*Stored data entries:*
···

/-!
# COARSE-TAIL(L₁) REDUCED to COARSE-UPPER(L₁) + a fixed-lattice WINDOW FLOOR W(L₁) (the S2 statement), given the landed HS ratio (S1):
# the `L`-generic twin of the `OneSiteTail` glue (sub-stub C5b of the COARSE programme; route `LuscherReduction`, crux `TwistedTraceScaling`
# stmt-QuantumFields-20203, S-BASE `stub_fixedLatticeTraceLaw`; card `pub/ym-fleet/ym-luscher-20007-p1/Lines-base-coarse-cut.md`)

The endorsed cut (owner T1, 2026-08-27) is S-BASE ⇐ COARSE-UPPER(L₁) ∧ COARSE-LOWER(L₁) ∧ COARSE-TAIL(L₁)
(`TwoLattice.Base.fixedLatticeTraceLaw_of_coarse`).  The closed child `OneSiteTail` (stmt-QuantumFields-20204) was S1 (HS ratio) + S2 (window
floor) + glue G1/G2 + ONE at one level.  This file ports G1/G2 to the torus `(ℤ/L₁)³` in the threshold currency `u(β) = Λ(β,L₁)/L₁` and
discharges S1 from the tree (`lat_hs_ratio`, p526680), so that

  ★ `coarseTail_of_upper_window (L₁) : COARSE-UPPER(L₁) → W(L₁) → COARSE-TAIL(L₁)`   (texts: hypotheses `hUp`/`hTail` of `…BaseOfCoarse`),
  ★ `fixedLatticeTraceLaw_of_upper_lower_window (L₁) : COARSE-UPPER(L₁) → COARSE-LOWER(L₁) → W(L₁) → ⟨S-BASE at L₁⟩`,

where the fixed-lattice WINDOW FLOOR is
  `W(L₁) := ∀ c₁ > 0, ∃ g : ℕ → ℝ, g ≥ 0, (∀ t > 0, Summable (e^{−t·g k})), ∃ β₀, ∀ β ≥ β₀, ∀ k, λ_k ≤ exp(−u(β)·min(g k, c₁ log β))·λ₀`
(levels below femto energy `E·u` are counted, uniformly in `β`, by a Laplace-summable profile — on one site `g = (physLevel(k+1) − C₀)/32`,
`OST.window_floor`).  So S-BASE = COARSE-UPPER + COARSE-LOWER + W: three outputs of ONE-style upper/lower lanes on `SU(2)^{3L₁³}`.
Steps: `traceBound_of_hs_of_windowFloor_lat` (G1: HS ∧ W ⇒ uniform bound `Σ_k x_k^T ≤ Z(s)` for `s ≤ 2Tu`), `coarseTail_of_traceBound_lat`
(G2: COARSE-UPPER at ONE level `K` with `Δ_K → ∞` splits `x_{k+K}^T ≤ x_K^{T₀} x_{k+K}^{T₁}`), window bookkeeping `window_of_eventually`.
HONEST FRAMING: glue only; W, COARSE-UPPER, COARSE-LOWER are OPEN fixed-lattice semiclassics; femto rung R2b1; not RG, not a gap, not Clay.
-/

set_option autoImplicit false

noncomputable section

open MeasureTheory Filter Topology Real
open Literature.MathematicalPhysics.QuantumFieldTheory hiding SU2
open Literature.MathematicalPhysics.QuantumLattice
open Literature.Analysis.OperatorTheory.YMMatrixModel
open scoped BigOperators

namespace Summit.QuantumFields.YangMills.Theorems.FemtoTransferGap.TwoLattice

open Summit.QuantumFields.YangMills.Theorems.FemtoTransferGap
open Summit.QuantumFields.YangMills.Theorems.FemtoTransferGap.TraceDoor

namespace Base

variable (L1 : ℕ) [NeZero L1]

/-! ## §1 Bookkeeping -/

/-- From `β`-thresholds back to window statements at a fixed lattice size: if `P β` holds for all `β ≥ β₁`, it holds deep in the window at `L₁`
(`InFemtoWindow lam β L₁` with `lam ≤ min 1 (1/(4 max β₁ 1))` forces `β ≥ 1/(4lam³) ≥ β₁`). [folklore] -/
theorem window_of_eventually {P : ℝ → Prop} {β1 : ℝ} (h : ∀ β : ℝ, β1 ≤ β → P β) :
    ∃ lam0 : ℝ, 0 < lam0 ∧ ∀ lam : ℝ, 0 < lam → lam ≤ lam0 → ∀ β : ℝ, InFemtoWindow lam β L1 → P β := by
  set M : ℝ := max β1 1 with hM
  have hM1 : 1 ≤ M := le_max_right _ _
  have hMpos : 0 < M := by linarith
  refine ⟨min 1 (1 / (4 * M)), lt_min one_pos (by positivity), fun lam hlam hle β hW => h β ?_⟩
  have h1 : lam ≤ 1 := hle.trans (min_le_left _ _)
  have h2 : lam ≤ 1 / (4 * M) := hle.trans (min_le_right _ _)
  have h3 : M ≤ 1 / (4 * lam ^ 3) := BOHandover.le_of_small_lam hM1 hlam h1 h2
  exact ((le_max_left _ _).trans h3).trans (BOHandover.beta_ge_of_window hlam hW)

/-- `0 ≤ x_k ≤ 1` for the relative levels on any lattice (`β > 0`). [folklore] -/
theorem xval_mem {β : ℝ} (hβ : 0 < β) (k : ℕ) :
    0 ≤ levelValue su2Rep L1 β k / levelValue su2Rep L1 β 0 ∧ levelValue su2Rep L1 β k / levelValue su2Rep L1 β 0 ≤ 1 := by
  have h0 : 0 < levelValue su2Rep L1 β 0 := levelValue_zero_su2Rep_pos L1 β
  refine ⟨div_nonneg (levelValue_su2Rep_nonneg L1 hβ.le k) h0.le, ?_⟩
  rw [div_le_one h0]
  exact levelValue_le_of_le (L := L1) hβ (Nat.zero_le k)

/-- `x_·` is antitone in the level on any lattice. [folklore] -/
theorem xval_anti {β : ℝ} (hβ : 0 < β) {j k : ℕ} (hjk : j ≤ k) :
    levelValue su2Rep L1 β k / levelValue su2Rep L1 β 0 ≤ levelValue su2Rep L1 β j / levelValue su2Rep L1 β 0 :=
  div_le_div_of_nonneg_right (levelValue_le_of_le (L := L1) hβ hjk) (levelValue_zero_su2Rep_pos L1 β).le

···

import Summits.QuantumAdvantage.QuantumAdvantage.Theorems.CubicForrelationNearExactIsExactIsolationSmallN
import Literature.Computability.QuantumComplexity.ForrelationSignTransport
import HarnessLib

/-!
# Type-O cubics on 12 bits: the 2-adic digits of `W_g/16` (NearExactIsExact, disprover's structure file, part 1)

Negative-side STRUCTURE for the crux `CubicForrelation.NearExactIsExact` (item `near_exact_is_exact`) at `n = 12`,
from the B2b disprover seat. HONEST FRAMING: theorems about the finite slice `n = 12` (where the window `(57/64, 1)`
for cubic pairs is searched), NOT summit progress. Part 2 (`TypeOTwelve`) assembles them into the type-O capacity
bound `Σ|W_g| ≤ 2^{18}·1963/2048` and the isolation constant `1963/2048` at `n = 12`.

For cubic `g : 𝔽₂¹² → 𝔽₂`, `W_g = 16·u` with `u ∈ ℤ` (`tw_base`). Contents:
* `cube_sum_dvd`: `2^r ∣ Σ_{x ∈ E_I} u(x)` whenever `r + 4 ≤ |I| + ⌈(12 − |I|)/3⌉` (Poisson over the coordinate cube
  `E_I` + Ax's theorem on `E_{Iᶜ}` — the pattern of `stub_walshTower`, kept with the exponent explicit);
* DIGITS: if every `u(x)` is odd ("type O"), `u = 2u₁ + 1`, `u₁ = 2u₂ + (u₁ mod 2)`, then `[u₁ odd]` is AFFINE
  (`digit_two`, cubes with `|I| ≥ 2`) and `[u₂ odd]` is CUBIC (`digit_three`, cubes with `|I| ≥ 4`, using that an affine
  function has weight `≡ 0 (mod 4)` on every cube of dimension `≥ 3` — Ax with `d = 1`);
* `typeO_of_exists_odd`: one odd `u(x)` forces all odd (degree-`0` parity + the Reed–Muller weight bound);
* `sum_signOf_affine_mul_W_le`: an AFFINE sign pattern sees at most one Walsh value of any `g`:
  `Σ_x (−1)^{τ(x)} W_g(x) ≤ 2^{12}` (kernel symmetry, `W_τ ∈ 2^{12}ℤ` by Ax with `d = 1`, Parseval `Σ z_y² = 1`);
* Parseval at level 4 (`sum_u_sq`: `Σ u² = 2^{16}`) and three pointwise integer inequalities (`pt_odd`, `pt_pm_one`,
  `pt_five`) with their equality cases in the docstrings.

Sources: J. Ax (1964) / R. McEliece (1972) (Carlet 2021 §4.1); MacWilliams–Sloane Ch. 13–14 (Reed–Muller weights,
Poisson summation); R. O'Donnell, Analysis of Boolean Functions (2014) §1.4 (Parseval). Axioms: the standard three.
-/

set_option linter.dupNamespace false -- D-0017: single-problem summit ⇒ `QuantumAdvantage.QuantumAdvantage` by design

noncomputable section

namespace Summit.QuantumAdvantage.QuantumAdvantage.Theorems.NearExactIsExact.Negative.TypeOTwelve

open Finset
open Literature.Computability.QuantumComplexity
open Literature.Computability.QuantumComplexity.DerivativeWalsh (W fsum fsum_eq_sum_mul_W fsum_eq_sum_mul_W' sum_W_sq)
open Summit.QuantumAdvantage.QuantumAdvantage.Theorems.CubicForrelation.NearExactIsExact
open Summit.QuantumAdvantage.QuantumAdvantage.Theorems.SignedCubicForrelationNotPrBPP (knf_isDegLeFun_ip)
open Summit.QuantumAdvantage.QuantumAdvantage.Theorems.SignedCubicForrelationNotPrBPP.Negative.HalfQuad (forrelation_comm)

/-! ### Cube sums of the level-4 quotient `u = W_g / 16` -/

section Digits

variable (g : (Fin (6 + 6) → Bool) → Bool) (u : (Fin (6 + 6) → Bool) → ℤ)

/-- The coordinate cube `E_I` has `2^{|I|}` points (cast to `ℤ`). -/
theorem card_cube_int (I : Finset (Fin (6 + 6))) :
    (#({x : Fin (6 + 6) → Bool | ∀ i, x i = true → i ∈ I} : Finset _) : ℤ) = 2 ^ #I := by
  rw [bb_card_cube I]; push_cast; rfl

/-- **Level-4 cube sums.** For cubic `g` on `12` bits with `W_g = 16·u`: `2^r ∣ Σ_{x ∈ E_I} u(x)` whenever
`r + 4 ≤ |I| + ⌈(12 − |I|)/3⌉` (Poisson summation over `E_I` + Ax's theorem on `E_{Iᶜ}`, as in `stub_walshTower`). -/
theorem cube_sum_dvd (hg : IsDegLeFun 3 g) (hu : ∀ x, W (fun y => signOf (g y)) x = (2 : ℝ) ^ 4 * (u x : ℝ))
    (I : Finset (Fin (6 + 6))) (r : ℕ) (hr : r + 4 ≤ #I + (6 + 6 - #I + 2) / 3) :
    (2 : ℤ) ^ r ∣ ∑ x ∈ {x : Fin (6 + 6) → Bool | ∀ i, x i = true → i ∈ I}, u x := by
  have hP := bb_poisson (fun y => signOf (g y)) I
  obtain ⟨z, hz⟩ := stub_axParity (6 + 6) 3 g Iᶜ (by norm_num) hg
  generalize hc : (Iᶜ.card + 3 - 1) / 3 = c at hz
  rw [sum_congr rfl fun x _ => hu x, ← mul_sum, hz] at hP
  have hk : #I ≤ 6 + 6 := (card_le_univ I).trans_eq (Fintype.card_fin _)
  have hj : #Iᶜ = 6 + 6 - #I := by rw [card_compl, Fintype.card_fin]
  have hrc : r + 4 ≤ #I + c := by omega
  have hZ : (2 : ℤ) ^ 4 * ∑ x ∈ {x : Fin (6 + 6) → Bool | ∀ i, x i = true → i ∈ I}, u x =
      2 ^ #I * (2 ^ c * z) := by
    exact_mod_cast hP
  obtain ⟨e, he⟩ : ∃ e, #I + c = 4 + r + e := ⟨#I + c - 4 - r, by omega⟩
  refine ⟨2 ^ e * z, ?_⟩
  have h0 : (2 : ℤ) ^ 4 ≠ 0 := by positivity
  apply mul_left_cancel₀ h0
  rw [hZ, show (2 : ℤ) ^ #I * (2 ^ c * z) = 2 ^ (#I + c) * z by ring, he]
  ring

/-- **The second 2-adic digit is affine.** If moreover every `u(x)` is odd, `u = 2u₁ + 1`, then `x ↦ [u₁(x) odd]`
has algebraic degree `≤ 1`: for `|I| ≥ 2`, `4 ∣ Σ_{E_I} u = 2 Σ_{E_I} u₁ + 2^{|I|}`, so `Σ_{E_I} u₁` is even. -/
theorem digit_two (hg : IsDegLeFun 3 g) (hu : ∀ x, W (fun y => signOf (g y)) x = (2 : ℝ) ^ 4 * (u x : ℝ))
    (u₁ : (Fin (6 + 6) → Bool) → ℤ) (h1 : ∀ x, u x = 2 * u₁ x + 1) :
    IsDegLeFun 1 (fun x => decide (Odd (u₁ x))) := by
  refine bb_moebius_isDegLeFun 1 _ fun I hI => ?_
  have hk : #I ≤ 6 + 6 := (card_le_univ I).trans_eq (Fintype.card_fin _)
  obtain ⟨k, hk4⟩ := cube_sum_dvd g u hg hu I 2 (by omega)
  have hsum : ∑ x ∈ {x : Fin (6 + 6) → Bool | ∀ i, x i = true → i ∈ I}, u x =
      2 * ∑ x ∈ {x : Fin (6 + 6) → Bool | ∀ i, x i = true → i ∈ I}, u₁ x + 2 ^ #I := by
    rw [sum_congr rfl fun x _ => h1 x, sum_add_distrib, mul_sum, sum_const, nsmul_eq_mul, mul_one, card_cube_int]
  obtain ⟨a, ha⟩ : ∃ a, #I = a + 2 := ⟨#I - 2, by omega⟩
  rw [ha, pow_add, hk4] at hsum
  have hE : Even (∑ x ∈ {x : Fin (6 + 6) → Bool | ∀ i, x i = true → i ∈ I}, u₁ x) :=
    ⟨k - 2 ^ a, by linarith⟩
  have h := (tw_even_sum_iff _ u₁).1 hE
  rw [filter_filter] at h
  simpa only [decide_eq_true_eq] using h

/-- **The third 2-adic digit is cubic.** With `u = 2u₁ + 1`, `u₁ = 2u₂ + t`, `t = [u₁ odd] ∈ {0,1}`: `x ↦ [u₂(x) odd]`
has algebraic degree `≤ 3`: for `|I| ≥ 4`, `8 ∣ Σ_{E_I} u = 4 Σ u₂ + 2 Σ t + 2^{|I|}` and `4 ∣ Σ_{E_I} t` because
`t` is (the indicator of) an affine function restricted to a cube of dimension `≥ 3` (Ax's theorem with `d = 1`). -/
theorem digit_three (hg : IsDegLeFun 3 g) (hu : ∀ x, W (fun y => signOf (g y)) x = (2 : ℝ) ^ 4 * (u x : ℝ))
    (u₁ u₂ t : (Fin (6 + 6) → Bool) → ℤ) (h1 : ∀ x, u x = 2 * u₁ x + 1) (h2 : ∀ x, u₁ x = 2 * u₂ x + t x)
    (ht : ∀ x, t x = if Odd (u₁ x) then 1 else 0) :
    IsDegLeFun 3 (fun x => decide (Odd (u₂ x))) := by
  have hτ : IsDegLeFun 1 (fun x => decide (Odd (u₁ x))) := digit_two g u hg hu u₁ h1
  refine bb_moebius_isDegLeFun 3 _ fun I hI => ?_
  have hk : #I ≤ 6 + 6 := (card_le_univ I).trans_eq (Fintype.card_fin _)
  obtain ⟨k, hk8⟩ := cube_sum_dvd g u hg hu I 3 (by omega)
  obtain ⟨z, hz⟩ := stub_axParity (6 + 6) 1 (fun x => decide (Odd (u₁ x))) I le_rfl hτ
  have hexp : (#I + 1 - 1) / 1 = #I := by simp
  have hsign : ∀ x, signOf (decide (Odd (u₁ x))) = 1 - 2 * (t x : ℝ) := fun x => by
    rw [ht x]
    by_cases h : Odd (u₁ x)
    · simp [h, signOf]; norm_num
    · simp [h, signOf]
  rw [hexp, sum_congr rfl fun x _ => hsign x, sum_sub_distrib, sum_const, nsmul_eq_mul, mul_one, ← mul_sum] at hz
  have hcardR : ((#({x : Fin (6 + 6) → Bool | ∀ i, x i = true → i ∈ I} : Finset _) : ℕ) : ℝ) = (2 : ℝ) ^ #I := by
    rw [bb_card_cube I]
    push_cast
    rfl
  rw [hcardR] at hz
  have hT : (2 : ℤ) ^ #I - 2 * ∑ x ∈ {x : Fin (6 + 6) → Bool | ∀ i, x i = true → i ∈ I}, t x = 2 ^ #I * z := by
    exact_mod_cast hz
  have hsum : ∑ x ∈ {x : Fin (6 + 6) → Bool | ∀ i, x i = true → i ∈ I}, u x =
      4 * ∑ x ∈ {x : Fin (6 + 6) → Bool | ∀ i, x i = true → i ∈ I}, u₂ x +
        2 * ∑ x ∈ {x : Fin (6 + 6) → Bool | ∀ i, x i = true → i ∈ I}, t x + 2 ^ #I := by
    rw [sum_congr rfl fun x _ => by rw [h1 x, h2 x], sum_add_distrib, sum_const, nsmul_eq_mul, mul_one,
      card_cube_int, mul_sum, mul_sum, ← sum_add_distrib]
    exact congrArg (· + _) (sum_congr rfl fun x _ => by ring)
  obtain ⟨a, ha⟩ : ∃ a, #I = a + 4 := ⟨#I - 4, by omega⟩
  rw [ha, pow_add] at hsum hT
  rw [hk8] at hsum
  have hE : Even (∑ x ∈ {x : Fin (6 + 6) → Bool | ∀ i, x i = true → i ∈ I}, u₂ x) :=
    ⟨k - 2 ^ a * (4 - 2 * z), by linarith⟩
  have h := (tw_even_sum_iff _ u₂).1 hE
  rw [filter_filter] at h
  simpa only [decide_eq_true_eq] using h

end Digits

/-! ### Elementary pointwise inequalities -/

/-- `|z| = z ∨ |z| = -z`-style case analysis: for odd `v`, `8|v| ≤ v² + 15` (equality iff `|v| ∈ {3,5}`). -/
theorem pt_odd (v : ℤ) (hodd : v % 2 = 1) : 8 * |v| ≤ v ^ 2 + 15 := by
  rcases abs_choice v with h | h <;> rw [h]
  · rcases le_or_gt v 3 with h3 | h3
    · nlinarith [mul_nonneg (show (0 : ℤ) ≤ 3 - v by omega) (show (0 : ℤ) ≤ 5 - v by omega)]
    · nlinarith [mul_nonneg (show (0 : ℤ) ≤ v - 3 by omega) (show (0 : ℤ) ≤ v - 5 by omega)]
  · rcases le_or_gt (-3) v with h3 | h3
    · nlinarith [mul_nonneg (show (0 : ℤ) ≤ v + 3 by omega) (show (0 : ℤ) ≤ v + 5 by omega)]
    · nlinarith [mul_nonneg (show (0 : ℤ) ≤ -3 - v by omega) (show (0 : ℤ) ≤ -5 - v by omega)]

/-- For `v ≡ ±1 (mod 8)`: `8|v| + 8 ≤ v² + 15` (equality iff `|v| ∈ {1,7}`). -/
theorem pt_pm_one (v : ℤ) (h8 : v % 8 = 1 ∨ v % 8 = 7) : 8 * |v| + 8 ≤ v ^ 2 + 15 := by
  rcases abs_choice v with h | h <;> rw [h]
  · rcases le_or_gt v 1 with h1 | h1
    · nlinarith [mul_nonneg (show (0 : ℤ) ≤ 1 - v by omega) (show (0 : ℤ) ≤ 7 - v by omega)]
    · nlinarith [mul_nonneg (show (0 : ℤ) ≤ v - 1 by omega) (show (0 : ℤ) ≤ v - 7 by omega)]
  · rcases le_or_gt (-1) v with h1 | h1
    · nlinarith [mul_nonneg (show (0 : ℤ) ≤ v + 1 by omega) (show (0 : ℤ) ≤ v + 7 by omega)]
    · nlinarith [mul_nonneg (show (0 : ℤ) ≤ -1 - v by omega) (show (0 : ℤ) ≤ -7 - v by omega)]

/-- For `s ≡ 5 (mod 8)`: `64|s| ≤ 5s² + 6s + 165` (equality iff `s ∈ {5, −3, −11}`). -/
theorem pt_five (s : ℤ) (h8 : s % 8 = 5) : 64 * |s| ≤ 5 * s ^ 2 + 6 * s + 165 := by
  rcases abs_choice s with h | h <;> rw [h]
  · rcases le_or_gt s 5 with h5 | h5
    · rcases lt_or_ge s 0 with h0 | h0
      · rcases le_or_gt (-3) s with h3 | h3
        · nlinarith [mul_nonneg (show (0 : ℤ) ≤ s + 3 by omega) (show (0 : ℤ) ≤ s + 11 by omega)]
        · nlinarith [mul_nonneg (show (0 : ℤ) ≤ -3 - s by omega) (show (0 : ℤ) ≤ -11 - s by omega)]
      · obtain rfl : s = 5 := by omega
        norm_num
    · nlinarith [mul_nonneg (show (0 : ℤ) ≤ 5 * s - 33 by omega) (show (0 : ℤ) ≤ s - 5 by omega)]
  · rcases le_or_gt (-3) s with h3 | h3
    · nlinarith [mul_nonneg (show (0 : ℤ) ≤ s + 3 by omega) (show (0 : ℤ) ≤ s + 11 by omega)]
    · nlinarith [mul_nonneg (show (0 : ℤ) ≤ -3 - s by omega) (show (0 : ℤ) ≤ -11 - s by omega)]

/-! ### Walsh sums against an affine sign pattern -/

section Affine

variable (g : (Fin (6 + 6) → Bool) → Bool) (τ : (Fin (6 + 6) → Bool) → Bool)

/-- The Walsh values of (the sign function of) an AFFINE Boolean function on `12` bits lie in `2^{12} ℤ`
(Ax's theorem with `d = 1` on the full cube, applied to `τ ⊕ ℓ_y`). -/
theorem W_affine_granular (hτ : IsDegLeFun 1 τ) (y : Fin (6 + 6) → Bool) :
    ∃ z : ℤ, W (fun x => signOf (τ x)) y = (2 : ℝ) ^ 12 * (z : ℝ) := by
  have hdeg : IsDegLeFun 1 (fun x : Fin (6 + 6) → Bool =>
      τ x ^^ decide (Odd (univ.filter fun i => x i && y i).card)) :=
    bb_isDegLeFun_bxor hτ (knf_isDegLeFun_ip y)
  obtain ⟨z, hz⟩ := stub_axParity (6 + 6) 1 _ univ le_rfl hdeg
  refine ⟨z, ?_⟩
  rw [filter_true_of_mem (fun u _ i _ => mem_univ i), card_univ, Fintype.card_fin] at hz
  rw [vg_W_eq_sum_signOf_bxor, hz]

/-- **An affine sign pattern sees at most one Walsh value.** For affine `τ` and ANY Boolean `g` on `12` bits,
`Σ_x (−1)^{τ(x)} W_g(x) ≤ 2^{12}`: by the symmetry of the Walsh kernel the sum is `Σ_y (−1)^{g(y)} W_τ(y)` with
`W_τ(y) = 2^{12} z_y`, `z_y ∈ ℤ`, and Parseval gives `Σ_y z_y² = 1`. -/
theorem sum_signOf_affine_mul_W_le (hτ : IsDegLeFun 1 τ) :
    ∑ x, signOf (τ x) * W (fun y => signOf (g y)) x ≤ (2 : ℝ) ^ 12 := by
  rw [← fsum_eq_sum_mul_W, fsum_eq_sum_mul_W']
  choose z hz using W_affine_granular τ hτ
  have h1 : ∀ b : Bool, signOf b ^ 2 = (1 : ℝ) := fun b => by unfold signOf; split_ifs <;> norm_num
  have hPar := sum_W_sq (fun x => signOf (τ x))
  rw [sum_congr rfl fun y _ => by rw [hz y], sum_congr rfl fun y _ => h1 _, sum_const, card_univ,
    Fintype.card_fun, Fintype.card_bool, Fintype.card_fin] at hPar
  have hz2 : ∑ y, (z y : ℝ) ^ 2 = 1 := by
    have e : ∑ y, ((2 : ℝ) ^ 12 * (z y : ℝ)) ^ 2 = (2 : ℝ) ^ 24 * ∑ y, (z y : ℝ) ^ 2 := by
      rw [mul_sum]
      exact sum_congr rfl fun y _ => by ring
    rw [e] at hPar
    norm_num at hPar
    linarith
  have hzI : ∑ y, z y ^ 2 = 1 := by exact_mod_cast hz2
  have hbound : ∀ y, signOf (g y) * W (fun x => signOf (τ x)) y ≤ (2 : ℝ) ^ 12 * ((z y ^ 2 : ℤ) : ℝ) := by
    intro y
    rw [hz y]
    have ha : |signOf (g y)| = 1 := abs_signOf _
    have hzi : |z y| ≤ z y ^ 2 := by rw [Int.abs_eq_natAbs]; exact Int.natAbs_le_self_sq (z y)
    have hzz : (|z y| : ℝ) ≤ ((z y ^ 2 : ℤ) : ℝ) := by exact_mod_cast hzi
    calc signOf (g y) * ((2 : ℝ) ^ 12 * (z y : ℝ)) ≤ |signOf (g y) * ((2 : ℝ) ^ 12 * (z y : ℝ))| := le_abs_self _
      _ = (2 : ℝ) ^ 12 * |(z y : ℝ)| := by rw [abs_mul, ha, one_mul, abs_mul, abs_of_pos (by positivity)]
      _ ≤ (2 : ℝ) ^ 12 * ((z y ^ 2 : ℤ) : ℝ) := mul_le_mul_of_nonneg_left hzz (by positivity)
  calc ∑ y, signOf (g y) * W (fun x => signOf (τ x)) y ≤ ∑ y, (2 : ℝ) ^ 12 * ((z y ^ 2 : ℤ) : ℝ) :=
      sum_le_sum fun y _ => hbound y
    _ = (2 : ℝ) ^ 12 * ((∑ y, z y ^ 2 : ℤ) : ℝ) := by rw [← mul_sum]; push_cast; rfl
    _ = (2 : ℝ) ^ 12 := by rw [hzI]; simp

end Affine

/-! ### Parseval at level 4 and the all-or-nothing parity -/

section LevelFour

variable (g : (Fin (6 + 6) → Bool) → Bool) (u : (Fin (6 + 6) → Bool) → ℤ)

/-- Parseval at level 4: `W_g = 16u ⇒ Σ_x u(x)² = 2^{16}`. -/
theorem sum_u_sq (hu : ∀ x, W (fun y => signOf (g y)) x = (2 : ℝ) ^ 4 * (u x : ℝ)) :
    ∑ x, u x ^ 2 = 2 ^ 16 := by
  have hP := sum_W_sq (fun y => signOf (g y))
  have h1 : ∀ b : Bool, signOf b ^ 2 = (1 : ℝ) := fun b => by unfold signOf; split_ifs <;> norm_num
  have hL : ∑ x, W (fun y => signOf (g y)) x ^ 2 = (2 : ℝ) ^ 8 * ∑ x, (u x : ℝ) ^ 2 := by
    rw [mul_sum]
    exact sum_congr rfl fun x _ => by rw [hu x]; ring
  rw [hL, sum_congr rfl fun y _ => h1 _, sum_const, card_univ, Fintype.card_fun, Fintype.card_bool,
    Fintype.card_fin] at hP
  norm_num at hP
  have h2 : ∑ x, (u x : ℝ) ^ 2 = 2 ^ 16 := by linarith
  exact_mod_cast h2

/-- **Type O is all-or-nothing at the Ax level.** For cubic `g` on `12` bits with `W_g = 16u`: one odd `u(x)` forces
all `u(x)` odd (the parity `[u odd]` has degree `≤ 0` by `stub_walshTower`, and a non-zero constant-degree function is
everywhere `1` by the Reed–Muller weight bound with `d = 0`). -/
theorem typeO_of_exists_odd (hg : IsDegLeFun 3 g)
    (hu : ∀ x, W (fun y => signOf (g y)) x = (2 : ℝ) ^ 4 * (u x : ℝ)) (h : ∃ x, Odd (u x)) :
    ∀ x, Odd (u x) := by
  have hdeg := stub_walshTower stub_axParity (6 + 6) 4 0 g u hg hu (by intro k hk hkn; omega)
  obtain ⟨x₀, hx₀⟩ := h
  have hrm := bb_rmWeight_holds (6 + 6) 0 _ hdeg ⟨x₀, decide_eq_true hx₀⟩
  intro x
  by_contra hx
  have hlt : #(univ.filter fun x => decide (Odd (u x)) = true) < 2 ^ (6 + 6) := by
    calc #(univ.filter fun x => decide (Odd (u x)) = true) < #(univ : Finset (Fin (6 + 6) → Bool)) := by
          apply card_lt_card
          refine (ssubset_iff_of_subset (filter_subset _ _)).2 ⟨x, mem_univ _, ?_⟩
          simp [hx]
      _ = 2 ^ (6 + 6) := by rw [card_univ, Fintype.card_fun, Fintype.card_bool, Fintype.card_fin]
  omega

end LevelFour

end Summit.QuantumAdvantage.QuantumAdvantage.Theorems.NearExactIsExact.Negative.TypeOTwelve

···

Search the records for the word "that". Copy each line where it appears.

*TASK SOLUTION:*
discharges S1 from the tree (`lat_hs_ratio`, p526680), so that
  (`digit_two`, cubes with `|I| ≥ 2`) and `[u₂ odd]` is CUBIC (`digit_three`, cubes with `|I| ≥ 4`, using that an affine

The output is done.